Erdogan’s dominance in Turkish politics has been shaken by an economic crisis exacerbated by his unconventional approach to interest rates.

But recent polls show that Erdogan’s reputation is starting to recover, thanks to his widely praised handling of Russia’s invasion of Ukraine.

This puts further pressure on the opposition to set aside personal rivalries in the election campaign.

Imamoglu’s CHP party is led by Kemal Kilicdaroglu — a left-wing former civil servant who generally performs poorly in the polls.

The CHP is holding roundtable discussions with five smaller allies on one candidate who will not split the anti-Erdogan vote.

These talks have been plagued by debates over policy and general misgivings about defending Kirikda Rogul in place of someone who would likely defeat Erdogan.

Turkey’s main opposition Republican People’s Party (CHP) leader Kemal Kirikdalogl speaks to the media outside the Turkish Statistical Institute (TUIK) in Ankara, Turkey, December 3, 2021. (Burhan Ozblici/AP)

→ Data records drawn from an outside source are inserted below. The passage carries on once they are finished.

import Summits.AnomalousDissipation.AnomalousDissipation.Theses.MomentParity
import Summits.AnomalousDissipation.AnomalousDissipation.Theorems.CubicParityLoud.Negative.Clauses

/-!
# `MomentParity.LadderGlue3` (stmt-AnomalousDissipation-14841): proof

`Summit.AnomalousDissipation.AnomalousDissipation.Theses.MomentParity.LadderGlue3` —
the glue of the `d = 3` rung into the cone of `closes` of route MomentParity:
`CubicParityLoud → CubicClimb → QuarticGate`.

Pure logic: instantiate `CubicParityLoud` at the shear (Kolmogorov) force
`shearForce = cos(2πx₁) e₂` (smooth, divergence-free, mean-zero, non-zero — the four force lemmas
of `Theorems/CubicParityLoud/Negative/Clauses.lean`), obtaining budgets `E, ε` and a viscosity
threshold `ν₀`; along `ν j := ν₀ / (j + 2)` (positive, `< ν₀`, `→ 0`) the conclusion
"`∀ N ≥ N₀(ν j), ∃ μ, …`" is in particular "`∃ᶠ N, ∃ μ, …`", which is the hypothesis of
`CubicClimb` verbatim; `CubicClimb` returns budgets `E', ε'` and the `QuarticGate` body; repack.
-/

-- `Summit.<Summit>.<Problem>` is the tree's mandated summit-side namespace (CONVENTIONS §2); for this
-- single-conjunct summit the two coincide, so the duplicate is deliberate.
set_option linter.dupNamespace false

namespace Summit.AnomalousDissipation.AnomalousDissipation.Theorems

open Filter
open Summit.AnomalousDissipation.AnomalousDissipation.Theses.MomentParity
open Summit.AnomalousDissipation.AnomalousDissipation.Theorems.CubicParityLoud.Negative

/-- **Glue of the `d = 3` rung of route MomentParity** (stmt-AnomalousDissipation-14841):
`CubicParityLoud → CubicClimb → QuarticGate`, by pure logic — `CubicParityLoud` at the shear force
`cos(2πx₁) e₂` gives `E, ε, ν₀`; along the viscosities `ν j = ν₀ / (j + 2) → 0` its "eventually in
`N`" conclusion is "frequently in `N`", i.e. the hypothesis of `CubicClimb`, whose conclusion is the
`QuarticGate` body verbatim. -/
theorem ladderGlue3_proof : LadderGlue3 := by
  unfold LadderGlue3
  intro hP hC
  obtain ⟨E, ε, ν₀, hε, hν₀, hP⟩ :=
    hP shearForce isSmooth_shearForce isDivFree_shearForce hasZeroMean_shearForce shearForce_ne_zero
  have hνpos : ∀ j : ℕ, 0 < ν₀ / ((j : ℝ) + 2) := fun j => div_pos hν₀ (by positivity)
  have hνlt : ∀ j : ℕ, ν₀ / ((j : ℝ) + 2) < ν₀ := fun j =>
    div_lt_self hν₀ (lt_add_of_nonneg_of_lt (Nat.cast_nonneg j) one_lt_two)
  have hν0 : Tendsto (fun j : ℕ => ν₀ / ((j : ℝ) + 2)) atTop (nhds 0) :=
    tendsto_const_nhds.div_atTop (tendsto_atTop_add_const_right _ 2 tendsto_natCast_atTop_atTop)
  obtain ⟨E', ε', hε', h'⟩ := hC shearForce isSmooth_shearForce isDivFree_shearForce
    hasZeroMean_shearForce (fun j : ℕ => ν₀ / ((j : ℝ) + 2)) E ε hνpos hν0 hε fun j => by
      obtain ⟨N₀, hN₀⟩ := hP _ (hνpos j) (hνlt j)
      exact (eventually_atTop.2 ⟨N₀, hN₀⟩).frequently
  exact ⟨shearForce, isSmooth_shearForce, isDivFree_shearForce, hasZeroMean_shearForce, _, E', ε',
    hνpos, hν0, hε', h'⟩

end Summit.AnomalousDissipation.AnomalousDissipation.Theorems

Imamoglu appeared to feel a conviction when he told reporters this week that the only candidate who could represent the CHP was Kilicdaroglu.

Kilicdaroglu blamed the verdict squarely on Erdogan.

In a video message recorded during a business trip to Berlin, Kirikdaroglu said, “How the law is being slaughtered, how the state is yielding to the will of one man, how justice is corrupting. We’re watching whether they’re doing it and how the revenge is being carried out.”

“But don’t worry, we will do justice to the end,” he said before boarding an urgent flight back to Istanbul.